[Artificial Intelligence I] Experiment 7: K-means clustering experiment

Experiment 7 K-means clustering experiment

1. Experimental purpose

Learn the basic principles of K-means algorithm and implement Iris data clustering.

2. Experimental content

Apply K-means algorithm to cluster the iris data set.

3. Experimental results and analysis

0: Output the basic information of the data set

The reference code first prints the data, feature name, target value, and target value name in the main function. The results of the iris data set are shown in the figure below.

【data】

    There are 150 groups of data, each group contains 4 features.

【Feature name】

    The characteristics included in each set of data are: sepal length, sepal width, petal length, and petal width. Among them, sepal corresponds to the calyx, and petal corresponds to the petals.

【Target value】

    The data set contains a total of 3 species of iris, with labels 0, 1, and 2 respectively. It can be seen from this that we need to cluster them into 3 categories through the K-means algorithm for classification.

[Name of target value]

Each set of data in the data set has labels 0, 1, and 2, and the categories correspond to setosa, versicolor, and virginica respectively.
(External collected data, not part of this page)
/-- `next`, one entry: a word `w` without separator followed by `sep` is moved (reversed) from the
output stack of `M₁` onto `TMP`, the separator is consumed, and the machine proceeds to `pour`.
[folklore] -/
theorem next_word (w : List B) (hw : sep ∉ w) (L : List (M₁.Γ M₁.k₁)) (t : List B) :
    ReachesIn (C := ACfg M₁ M₂ B) (anyTM M₁ M₂ o₁ e₂ o₂ sep).step
      (cfg M₁ M₂ B (some (Sum.inr Ctrl.next)) v₁ v₂ none b
        (update S₁ M₁.k₁ (w.map o₁.symm ++ o₁.symm sep :: L)) S₂ t)
      (cfg M₁ M₂ B (some (Sum.inr Ctrl.pour)) v₁ v₂ none b (update S₁ M₁.k₁ L) S₂
        (w.reverse ++ t))
      (w.length + 1) := by
  induction w generalizing t with
  | nil => simpa using ReachesIn.single (step_next_sep M₁ M₂ o₁ e₂ o₂ sep v₁ v₂ b S₁ S₂ t L)
  | cons s w ih =>
    have hs : s ≠ sep := fun h => hw (h ▸ List.mem_cons_self)
    have hw' : sep ∉ w := fun h => hw (List.mem_cons_of_mem _ h)
    have h1 := step_next_ne M₁ M₂ o₁ e₂ o₂ sep v₁ v₂ b S₁ S₂ t hs (w.map o₁.symm ++ o₁.symm sep :: L)
    have h2 := ih hw' (s :: t)
    simpa [List.append_assoc] using ReachesIn.step_trans h1 h2

/-- `pour`: `TMP` is poured (reversed, through `e₂.symm`) on top of the input stack of `M₂`, then
the machine jumps to the main label of `M₂`. [folklore] -/
theorem pour_run (t : List B) :
    ReachesIn (C := ACfg M₁ M₂ B) (anyTM M₁ M₂ o₁ e₂ o₂ sep).step
      (cfg M₁ M₂ B (some (Sum.inr Ctrl.pour)) v₁ v₂ none b S₁ S₂ t)
      (cfg M₁ M₂ B (some (Sum.inl (Sum.inr M₂.main))) v₁ v₂ none b S₁
        (update S₂ M₂.k₀ (t.reverse.map e₂.symm ++ S₂ M₂.k₀)) [])
      (t.length + 1) := by
  induction t generalizing S₂ with
  | nil =>
    simpa using ReachesIn.single (step_pour_nil M₁ M₂ o₁ e₂ o₂ sep v₁ v₂ b S₁ S₂)
  | cons s t ih =>
    have := ih (update S₂ M₂.k₀ (e₂.symm s :: S₂ M₂.k₀))
    rw [update_idem, update_self] at this
    simpa [List.append_assoc] using
      ReachesIn.step_trans (step_pour_cons M₁ M₂ o₁ e₂ o₂ sep v₁ v₂ b S₁ S₂ t s) this

end Phases

/-! ### Runs of the two embedded machines -/

section Runs

variable (v₁ : M₁.σ) (v₂ : M₂.σ) (r : Option B) (b : Bool) (S₁ : ∀ k, List (M₁.Γ k))
  (S₂ : ∀ k, List (M₂.Γ k)) (t : List B)

omit [Inhabited B] [DecidableEq B] in
/-- Embedded configurations of `M₁`. [folklore] -/
theorem embeds₁_iff (c : M₁.Cfg) (c' : ACfg M₁ M₂ B) :
    Embeds (Γ' := AnyΓ M₁.Γ M₂.Γ B) (fun k => Sum.inl (Sum.inl k)) (fun l => Sum.inl (Sum.inl l))
        (some (Sum.inr Ctrl.next)) set₁ ((v₁, v₂, r, b) : St M₁.σ M₂.σ B) (mkStk S₁ S₂ t) c c' ↔
      c' = ⟨liftLabel (fun l => Sum.inl (Sum.inl l)) (some (Sum.inr Ctrl.next)) c.l,
        (c.var, v₂, r, b), mkStk c.stk S₂ t⟩ := by
  constructor
  · rintro ⟨h1, h2, h3, h4⟩
    obtain ⟨l', w, S'⟩ := c'
    simp only at h1 h2 h3 h4
    subst h1 h2
    congr
    funext j
    rcases j with (k | k) | u
    · exact h3 k
    · exact h4 (Sum.inl (Sum.inr k)) (fun k' h => by simp at h)
    · exact h4 (Sum.inr u) (fun k' h => by simp at h)
  · rintro rfl
    exact ⟨rfl, rfl, fun k => rfl, fun j hj => by
      rcases j with (k | k) | u
      · exact absurd rfl (hj k)
      · rfl
      · rfl⟩

omit [Inhabited B] [DecidableEq B] in
/-- Embedded configurations of `M₂`. [folklore] -/
theorem embeds₂_iff (c : M₂.Cfg) (c' : ACfg M₁ M₂ B) :
    Embeds (Γ' := AnyΓ M₁.Γ M₂.Γ B) (fun k => Sum.inl (Sum.inr k)) (fun l => Sum.inl (Sum.inr l))
        (some (Sum.inr Ctrl.collect)) set₂ ((v₁, v₂, r, b) : St M₁.σ M₂.σ B) (mkStk S₁ S₂ t)
        c c' ↔
      c' = ⟨liftLabel (fun l => Sum.inl (Sum.inr l)) (some (Sum.inr Ctrl.collect)) c.l,
        (v₁, c.var, r, b), mkStk S₁ c.stk t⟩ := by
  constructor
  · rintro ⟨h1, h2, h3, h4⟩
    obtain ⟨l', w, S'⟩ := c'
    simp only at h1 h2 h3 h4
    subst h1 h2
    congr
    funext j
    rcases j with (k | k) | u
    · exact h4 (Sum.inl (Sum.inl k)) (fun k' h => by simp at h)
    · exact h3 k
    · exact h4 (Sum.inr u) (fun k' h => by simp at h)
  · rintro rfl
    exact ⟨rfl, rfl, fun k => rfl, fun j hj => by
      rcases j with (k | k) | u
      · rfl
      · exact absurd rfl (hj k)
      · rfl⟩

omit [Inhabited B] [DecidableEq B] in
/-- `inl ∘ inl` is injective on stack indices. [folklore] -/
theorem inl_inl_injective :
    Function.Injective (fun k : M₁.K => (Sum.inl (Sum.inl k) : (M₁.K ⊕ M₂.K) ⊕ Unit)) :=
  fun a b h => by simpa using h

omit [Inhabited B] [DecidableEq B] in
/-- `inl ∘ inr` is injective on stack indices. [folklore] -/
theorem inl_inr_injective :
    Function.Injective (fun k : M₂.K => (Sum.inl (Sum.inr k) : (M₁.K ⊕ M₂.K) ⊕ Unit)) :=
  fun a b h => by simpa using h

/-- A single-stack update of the empty assignment with the empty word is the empty assignment.
[folklore] -/
theorem update_bot_nil {K : Type} [DecidableEq K] {G : K → Type} (a : K) :
    update (fun k => ([] : List (G k))) a [] = fun _ => [] := by
  funext k
  rcases eq_or_ne k a with rfl | h
  · simp
  · rw [update_of_ne h]

/-- A run of `M₁` from `initList` to `haltList` is a run of the machine from the main label of
`M₁` to `next`, the rest being untouched. [folklore] -/
theorem run₁ {n : ℕ} {x : List (M₁.Γ M₁.k₀)} {y : List (M₁.Γ M₁.k₁)}
    (h : (flip bind M₁.step)^[n] (some (initList M₁ x)) = some (haltList M₁ y)) :
    (flip bind (anyTM M₁ M₂ o₁ e₂ o₂ sep).step)^[n]
        (some (cfg M₁ M₂ B (some (Sum.inl (Sum.inl M₁.main))) M₁.initialState v₂ r b
          (update (fun _ => []) M₁.k₀ x) S₂ t)) =
      some (cfg M₁ M₂ B (some (Sum.inr Ctrl.next)) M₁.initialState v₂ r b
        (update (fun _ => []) M₁.k₁ y) S₂ t) := by
  have hemb : Embeds (Γ' := AnyΓ M₁.Γ M₂.Γ B) (fun k => Sum.inl (Sum.inl k))
      (fun l => Sum.inl (Sum.inl l)) (some (Sum.inr Ctrl.next)) set₁
      ((M₁.initialState, v₂, r, b) : St M₁.σ M₂.σ B) (mkStk (fun _ => []) S₂ t)
      (initList M₁ x)
      (cfg M₁ M₂ B (some (Sum.inl (Sum.inl M₁.main))) M₁.initialState v₂ r b
        (update (fun _ => []) M₁.k₀ x) S₂ t) := by
    rw [embeds₁_iff, initList_eq]; rfl
  obtain ⟨d', hd', hdd'⟩ := iterate_lift (Γ' := AnyΓ M₁.Γ M₂.Γ B)
    (κ := fun k => Sum.inl (Sum.inl k)) (fun l => Sum.inl (Sum.inl l)) (some (Sum.inr Ctrl.next))
    (inl_inl_injective M₁ M₂) lens₁ (m := M₁.m) (m' := anyStmt M₁ M₂ o₁ e₂ o₂ sep)
    (fun l => rfl) n hemb h
  rw [embeds₁_iff, haltList_eq] at hdd'
  rw [hdd'] at hd'
  exact hd'

/-- A run of `M₂` from `initList` to `haltList` is a run of the machine from the main label of
`M₂` to `collect`, the rest being untouched. [folklore] -/
theorem run₂ {n : ℕ} {x : List (M₂.Γ M₂.k₀)} {y : List (M₂.Γ M₂.k₁)}
    (h : (flip bind M₂.step)^[n] (some (initList M₂ x)) = some (haltList M₂ y)) :
    (flip bind (anyTM M₁ M₂ o₁ e₂ o₂ sep).step)^[n]
        (some (cfg M₁ M₂ B (some (Sum.inl (Sum.inr M₂.main))) v₁ M₂.initialState r b
          S₁ (update (fun _ => []) M₂.k₀ x) t)) =
      some (cfg M₁ M₂ B (some (Sum.inr Ctrl.collect)) v₁ M₂.initialState r b
        S₁ (update (fun _ => []) M₂.k₁ y) t) := by
  have hemb : Embeds (Γ' := AnyΓ M₁.Γ M₂.Γ B) (fun k => Sum.inl (Sum.inr k))
      (fun l => Sum.inl (Sum.inr l)) (some (Sum.inr Ctrl.collect)) set₂
      ((v₁, M₂.initialState, r, b) : St M₁.σ M₂.σ B) (mkStk S₁ (fun _ => []) t)
      (initList M₂ x)
      (cfg M₁ M₂ B (some (Sum.inl (Sum.inr M₂.main))) v₁ M₂.initialState r b
        S₁ (update (fun _ => []) M₂.k₀ x) t) := by
    rw [embeds₂_iff, initList_eq]; rfl
  obtain ⟨d', hd', hdd'⟩ := iterate_lift (Γ' := AnyΓ M₁.Γ M₂.Γ B)
    (κ := fun k => Sum.inl (Sum.inr k)) (fun l => Sum.inl (Sum.inr l))
    (some (Sum.inr Ctrl.collect))
    (inl_inr_injective M₁ M₂) lens₂ (m := M₂.m) (m' := anyStmt M₁ M₂ o₁ e₂ o₂ sep)
    (fun l => rfl) n hemb h
  rw [embeds₂_iff, haltList_eq] at hdd'
  rw [hdd'] at hd'
  exact hd'

end Runs

/-! ### The main loop and the whole run -/

section Main

variable {β : Type} (w : β → List B) (q : β → Bool) (m : β → ℕ)

/-- The `sep`-terminated concatenation of the words `w b`, `b ∈ bs`. [folklore] -/
def listWord (bs : List β) : List B := bs.flatMap fun b => w b ++ [sep]

/-- The cost of the main loop: `m b + 2 |w b| + 3` steps per entry. [folklore] -/
def loopCost (bs : List β) : ℕ := (bs.map fun b => m b + 2 * (w b).length + 3).sum

omit [Inhabited B] [DecidableEq B] in
/-- Unfolding `listWord` on a nonempty list. [folklore] -/
theorem listWord_cons (b : β) (bs : List β) :
    listWord sep w (b :: bs) = w b ++ sep :: listWord sep w bs := by
  simp [listWord]

omit [Inhabited B] [DecidableEq B] in
/-- Unfolding `loopCost` on a nonempty list. [folklore] -/
theorem loopCost_cons (b : β) (bs : List β) :
    loopCost w m (b :: bs) = m b + 2 * (w b).length + 3 + loopCost w m bs := by
  simp [loopCost]

/-- **The main loop.** From `next` with the list word of `bs` on the output stack of `M₁` (all
other stacks of `M₁`, `M₂` empty, `TMP` empty, states reset) and accumulator `acc`, the machine
reaches `fin` with everything empty and accumulator `acc || bs.any q` within `loopCost bs + 1`
steps, provided `M₂` maps each `w b` to `[q b]` within `m b` steps and no `w b` contains `sep`.
[folklore] -/
theorem loop_run (hw : ∀ b, sep ∉ w b)
    (hq : ∀ b, ReachesIn M₂.step (initList M₂ ((w b).map e₂.symm)) (haltList M₂ [o₂.symm (q b)])
      (m b)) :
    ∀ (bs : List β) (acc : Bool),
      ReachesIn (C := ACfg M₁ M₂ B) (anyTM M₁ M₂ o₁ e₂ o₂ sep).step
        (cfg M₁ M₂ B (some (Sum.inr Ctrl.next)) M₁.initialState M₂.initialState none acc
          (update (fun _ => []) M₁.k₁ ((listWord sep w bs).map o₁.symm)) (fun _ => []) [])
        (cfg M₁ M₂ B (some (Sum.inr Ctrl.fin)) M₁.initialState M₂.initialState none
          (acc || bs.any q) (update (fun _ => []) M₁.k₁ []) (update (fun _ => []) M₂.k₁ []) [])
        (loopCost w m bs + 1) := by
  intro bs
  induction bs with
  | nil =>
    intro acc
    have := ReachesIn.single (step_next_nil M₁ M₂ o₁ e₂ o₂ sep M₁.initialState M₂.initialState
      acc (fun _ => []) (fun _ => []) [])
    simpa [listWord, loopCost, update_bot_nil] using this
  | cons b₀ bs ih =>
    intro acc
    -- next: collect the entry `w b₀` on `TMP`
    have s1 := next_word M₁ M₂ o₁ e₂ o₂ sep M₁.initialState M₂.initialState acc (fun _ => [])
      (fun _ => []) (w b₀) (hw b₀) ((listWord sep w bs).map o₁.symm) []
    -- pour it onto the input stack of `M₂`
    have s2 := pour_run M₁ M₂ o₁ e₂ o₂ sep M₁.initialState M₂.initialState acc
      (update (fun _ => []) M₁.k₁ ((listWord sep w bs).map o₁.symm)) (fun _ => [])
      ((w b₀).reverse ++ [])
    simp only [List.append_nil, List.reverse_reverse, List.length_reverse] at s1 s2
    -- run `M₂`
    obtain ⟨n, hn, r⟩ := hq b₀
    have s3 : ReachesIn (C := ACfg M₁ M₂ B) (anyTM M₁ M₂ o₁ e₂ o₂ sep).step _ _ n :=
      ⟨n, le_rfl, run₂ M₁ M₂ o₁ e₂ o₂ sep M₁.initialState none acc
        (update (fun _ => []) M₁.k₁ ((listWord sep w bs).map o₁.symm)) [] r⟩
    -- collect
    have s4 := ReachesIn.single (step_collect M₁ M₂ o₁ e₂ o₂ sep M₁.initialState
      M₂.initialState acc (update (fun _ => []) M₁.k₁ ((listWord sep w bs).map o₁.symm))
      (fun _ => []) [] (q b₀))
    rw [update_bot_nil] at s4
    -- the remaining entries
    have s5 := ih (acc || q b₀)
    have := (((s1.trans s2).trans (s3.mono hn)).trans s4).trans s5
    rw [listWord_cons, List.map_append, List.map_cons, loopCost_cons]
    have hacc : (acc || q b₀ || bs.any q) = (acc || (b₀ :: bs).any q) := by
      simp [Bool.or_assoc]
    rw [hacc] at this
    refine this.mono ?_
    omega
At the same time, the show_data function is used in the reference code to draw the relationship between the length and width of the calyx and the relationship between the length and width of the petals. The results are shown in the figure below.

【Sepal calyx】

【Petal】

1: Call Kmeans for clustering

In task 1, Sepal and Petal need to be clustered separately. Here, the KMeans package package in the [sklearn] library is used to make the call. The initial number of clusters is selected as 3, and the fit method is used for model training. The final training labels are [kmeans_sepal.labels_] and [kmeans_petal.labels_]. The overall code is shown in the figure below.

At the same time, the head method is used to output the clustering status of the first few data. The program output results are shown in the figure below.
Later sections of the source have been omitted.